Sculpture in the National Palace Museum, Taipei

The Jadeite Cabbage (翠玉白菜 (Cuìyù Báicài, Chhùi-ge̍k Pe̍h-chhài)) or Jadeite Cabbage with Insects is a piece of jadeite carved into the shape of a napa cabbage head, and with a locust and katydid camouflaged in the leaves. It is part of the collection of the National Palace Museum in Taipei, Taiwan.

Despite its popularity with museum-goers and frequent misrepresentation as a national treasure, it is only designated as a significant antiquity, having less rarity and value than required for categorization as a national treasure under the Cultural Heritage Preservation Act. For example, the Jadeite Cabbage has been called the "most famous masterpiece" of the entire National Palace Museum, and along with the Meat-Shaped Stone and the Mao Gong ding, is today called one of the Three Treasures of the National Palace Museum, a redesignation from several less accessible, infrequently-displayed works. It has also been chosen by the public as the most important item in the museum's entire collection.

==Description==
The Jadeite Cabbage is a relatively small sculpture. Measuring only 18.7 by 9.1 cm and is 5.07 cm thick, it is "hardly larger than a human hand".
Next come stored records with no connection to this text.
/-! ## The stub -/

/-- **(SOFT′) Soft OS closure modulo rotations and packaging** of the crux `ConvergentOSClosure` (line `birth`).
For a lattice QCD scheme `sch`: convergence of the lattice `n`-point functions on off-diagonal real tensors, the k-uniform
E0′ bound on `⁰𝒮` (P2), asymptotic translation invariance (P6), eventually approximately positive OS forms
(P8), k-uniform spatial clustering (P9), the uniform lattice gap at rate `Δ` and species Cauchy–Schwarz
clustering at rate `Δ'` give a labelled Schwinger family `S` — the Hahn–Banach limit of the canonical
lattice distributions `qcdLatticeDist sch k` on `⁰𝒮` — with E0, E0′, translation invariance, E2, E3, E4, the limit
clause on real tensors and the common gap `min Δ Δ'` (continuum AND lattice)
(Osterwalder–Schrader II 1975, §2, §4; Glimm–Jaffe 1987, §6.1). -/
theorem stub_softClosure : ∀ (Nf : ℕ) (sch : QCDScheme Nf), (∀ n : ℕ, n ≠ 0 → ∀ (σ : Fin n → QCDField Nf) (f : Fin n → SchwartzMap (EuclideanSpace ℝ (Fin 4)) ℝ) (F : SchwartzMap (Fin n → EuclideanSpace ℝ (Fin 4)) ℂ), IsTensorOf F (fun i => ofRealTest (f i)) → IsOffDiagonal F → ∃ c : ℂ, Filter.Tendsto (fun k : ℕ => qcdLatticeSchwinger sch k n σ f) Filter.atTop (nhds c)) → ∀ (s : ℕ) (α β : ℝ), 0 ≤ α → (∀ (n : ℕ) (σ : Fin n → QCDField Nf), ∀ᶠ k in Filter.atTop, ∀ F : SchwartzMap (Fin n → EuclideanSpace ℝ (Fin 4)) ℂ, IsOffDiagonal F → ‖qcdLatticeDist sch k n σ F‖ ≤ α * (n.factorial : ℝ) ^ β * schwartzNorm (n * s) F) → (∀ (n : ℕ) (σ : Fin n → QCDField Nf) (a : EuclideanSpace ℝ (Fin 4)) (F : SchwartzMap (Fin n → EuclideanSpace ℝ (Fin 4)) ℂ), IsOffDiagonal F → Filter.Tendsto (fun k : ℕ => qcdLatticeDist sch k n σ (translateMulti a F) - qcdLatticeDist sch k n σ F) Filter.atTop (nhds 0)) → (∀ (N : ℕ) (deg : Fin N → ℕ) (lab : (j : Fin N) → Fin (deg j) → QCDField Nf) (G : (j : Fin N) → SchwartzMap (Fin (deg j) → EuclideanSpace ℝ (Fin 4)) ℂ), (∀ j, IsTimeOrdered (G j)) → ∀ H : (i j : Fin N) → SchwartzMap (Fin (deg i + deg j) → EuclideanSpace ℝ (Fin 4)) ℂ, (∀ i j, IsAppendTensorOf (H i j) (osAdjoint (G i)) (G j)) → ∀ ε : ℝ, 0 < ε → ∀ᶠ l in Filter.atTop, -ε ≤ (∑ i, ∑ j, qcdLatticeDist sch l (deg i + deg j) (Fin.append (lab i ∘ Fin.rev) (lab j)) (H i j)).re ∧ |(∑ i, ∑ j, qcdLatticeDist sch l (deg i + deg j) (Fin.append (lab i ∘ Fin.rev) (lab j)) (H i j)).im| ≤ ε) → (∀ (n n' : ℕ) (σ : Fin n → QCDField Nf) (σ' : Fin n' → QCDField Nf) (F : SchwartzMap (Fin n → EuclideanSpace ℝ (Fin 4)) ℂ) (G : SchwartzMap (Fin n' → EuclideanSpace ℝ (Fin 4)) ℂ), IsTimeOrdered F → IsTimeOrdered G → ∀ a : EuclideanSpace ℝ (Fin 4), a 0 = 0 → a ≠ 0 → ∀ ε : ℝ, 0 < ε → ∃ t₀ : ℝ, ∀ t : ℝ, t₀ ≤ t → ∀ H : SchwartzMap (Fin (n + n') → EuclideanSpace ℝ (Fin 4)) ℂ, IsAppendTensorOf H (osAdjoint F) (translateMulti (t • a) G) → ∀ᶠ k in Filter.atTop, ‖qcdLatticeDist sch k (n + n') (Fin.append (σ ∘ Fin.rev) σ') H - qcdLatticeDist sch k n (σ ∘ Fin.rev) (osAdjoint F) * qcdLatticeDist sch k n' σ' G‖ ≤ ε) → ∀ (Δ Δ' : ℝ), 0 < Δ → 0 < Δ' → sch.HasLatticeMassGap Δ → sch.HasSpeciesCSClustering Δ' → ∃ S : LabelledSchwingerFamily (QCDField Nf) (EuclideanSpace ℝ (Fin 4)), S.IsNormalized ∧ S.IsHermitian ∧ S.HasLinearGrowth ∧ (∀ (n : ℕ) (σ : Fin n → QCDField Nf) (a : EuclideanSpace ℝ (Fin 4)) (F : SchwartzMap (Fin n → EuclideanSpace ℝ (Fin 4)) ℂ), IsOffDiagonal F → S n σ (translateMulti a F) = S n σ F) ∧ S.IsReflectionPositive ∧ S.IsSymmetric ∧ S.HasClusterProperty ∧ (∀ n : ℕ, n ≠ 0 → ∀ (σ : Fin n → QCDField Nf) (f : Fin n → SchwartzMap (EuclideanSpace ℝ (Fin 4)) ℝ) (F : SchwartzMap (Fin n → EuclideanSpace ℝ (Fin 4)) ℂ), IsTensorOf F (fun i => ofRealTest (f i)) → IsOffDiagonal F → Filter.Tendsto (fun k : ℕ => qcdLatticeSchwinger sch k n σ f) Filter.atTop (nhds (S n σ F))) ∧ (∃ Δ : ℝ, 0 < Δ ∧ S.HasMassGap Δ ∧ sch.HasLatticeMassGap Δ) := by
  intro Nf sch hLIM s α β hα hb hP6 hP8 hP9 Δ Δ' hΔ hΔ' hgap hCS
  -- (1) convergence on all of `⁰𝒮` (ε/3 with the k-uniform E0′ bound and the totality of off-diagonal tensors)
  have hconv : ∀ (n : ℕ) (σ : Fin n → QCDField Nf) (F : 𝓢((Fin n → EuclideanSpace ℝ (Fin 4)), ℂ)),
      IsOffDiagonal F → ∃ c : ℂ, Tendsto (fun k => qcdLatticeDist sch k n σ F) atTop (𝓝 c) :=
    tendsto_qcdLatticeDist_of_tensor sch stub_offDiagonalTensorDensity hb hLIM
  -- (2) the limit family on `⁰𝒮`, with the E0′ bound everywhere
  obtain ⟨S, hS, hSb⟩ := exists_labelled_tendsto (fun k => qcdLatticeDist sch k)
    (fun n => α * (n.factorial : ℝ) ^ β) (fun n => n * s) (fun n => by positivity) hb hconv
  -- (3) the honest lattice `n`-point functions converge to `S` on off-diagonal real tensors
  have htensor : ∀ n : ℕ, n ≠ 0 → ∀ (σ : Fin n → QCDField Nf)
      (f : Fin n → SchwartzMap (EuclideanSpace ℝ (Fin 4)) ℝ) (F : SchwartzMap (Fin n → EuclideanSpace ℝ (Fin 4)) ℂ),
      IsTensorOf F (fun i => ofRealTest (f i)) → IsOffDiagonal F →
      Filter.Tendsto (fun k : ℕ => qcdLatticeSchwinger sch k n σ f) Filter.atTop (nhds (S n σ F)) := by
    intro n hn σ f F hF hoff
    refine (hS n σ F hoff).congr' (Eventually.of_forall fun k => ?_)
    exact qcdLatticeSchwinger_eq_qcdLatticeDist sch k n hn σ f F hF
  -- (4) the axioms of `S`
  have h0 : S.IsNormalized :=
    isNormalized_of_labelled_tendsto hS
      (Eventually.of_forall fun k => isNormalized_qcdLatticeDist sch k)
  have hE0' : S.HasLinearGrowth :=
    hasLinearGrowth_of_labelled_bound S s α β fun n k F _ => hSb n k F
  have hE1t : ∀ (n : ℕ) (σ : Fin n → QCDField Nf) (a : EuclideanSpace ℝ (Fin 4))
      (F : SchwartzMap (Fin n → EuclideanSpace ℝ (Fin 4)) ℂ), IsOffDiagonal F →
      S n σ (translateMulti a F) = S n σ F :=
    translate_eq_of_labelled_tendsto hS hP6
  have hE2 : S.IsReflectionPositive := isReflectionPositive_of_labelled_tendsto hS hP8
  -- E0-hermiticity is a consequence of E2 and E0-normalisation (Kravchuk–Qiao–Rychkov Rem. 2.2; tree, YM OSLegsC)
  have h0' : S.IsHermitian :=
    Summit.QuantumFields.YangMills.Cruxes.ContinuumLimitOnTrajectory.TwoOrbitSynchronisation.osLegsC_isHermitian_of_isReflectionPositive
      S hE2 h0
  -- E3 from the EXACT lattice symmetry `stub_permExact`
  have hsymm : ∀ (n : ℕ) (σ : Fin n → QCDField Nf) (π : Equiv.Perm (Fin n))
      (F : SchwartzMap (Fin n → EuclideanSpace ℝ (Fin 4)) ℂ), IsOffDiagonal F →
      Tendsto (fun k => qcdLatticeDist sch k n σ (permTest π F) -
        qcdLatticeDist sch k n (σ ∘ π) F) atTop (𝓝 0) := by
    intro n σ π F _
    have hzero : (fun k => qcdLatticeDist sch k n σ (permTest π F) -
        qcdLatticeDist sch k n (σ ∘ π) F) = fun _ => 0 :=
      funext fun k => by rw [stub_permExact, sub_self]
    rw [hzero]
    exact tendsto_const_nhds
  have hE3 : S.IsSymmetric := isSymmetric_of_labelled_tendsto hS hsymm
  have hE4 : S.HasClusterProperty := hasClusterProperty_of_labelled_tendsto hS hP9
  -- (5) the species gap BEFORE rotations: CS clustering ⇒ diagonal clustering ⇒ `S.HasMassGap Δ'`
  have hDiag : sch.HasSpeciesDiagClustering Δ' :=
    clustersDiag_of_clustersCS_of_tendsto_soft (qcdLatticeSchwinger sch) hLIM hCS
  have hGap' : S.HasMassGap Δ' :=
    stub_gapTransfer Nf sch Δ' S h0 hE1t hE2 hE4 htensor hDiag
  have hGap₀ : S.HasMassGap (min Δ Δ') := hasMassGap_anti_soft hGap' (min_le_right Δ Δ')
  have hLgap₀ : sch.HasLatticeMassGap (min Δ Δ') :=
    hasLatticeMassGap_anti_soft hgap (min_le_left Δ Δ')
  -- (6) the conclusion, in the crux's order
  exact ⟨S, h0, h0', hE0', hE1t, hE2, hE3, hE4, htensor, min Δ Δ', lt_min hΔ hΔ', hGap₀, hLgap₀⟩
The ruffled semi-translucent appearance of the leaves is due to the combination of various natural colors of the jade to recreate the color variations of a real cabbage. The figure was carved from a single piece of half-white, half-green jadeite which contained numerous imperfections such as cracks and discolored blotches. These flaws were incorporated into the sculpture and became the veins in the cabbage's stalks and leaves.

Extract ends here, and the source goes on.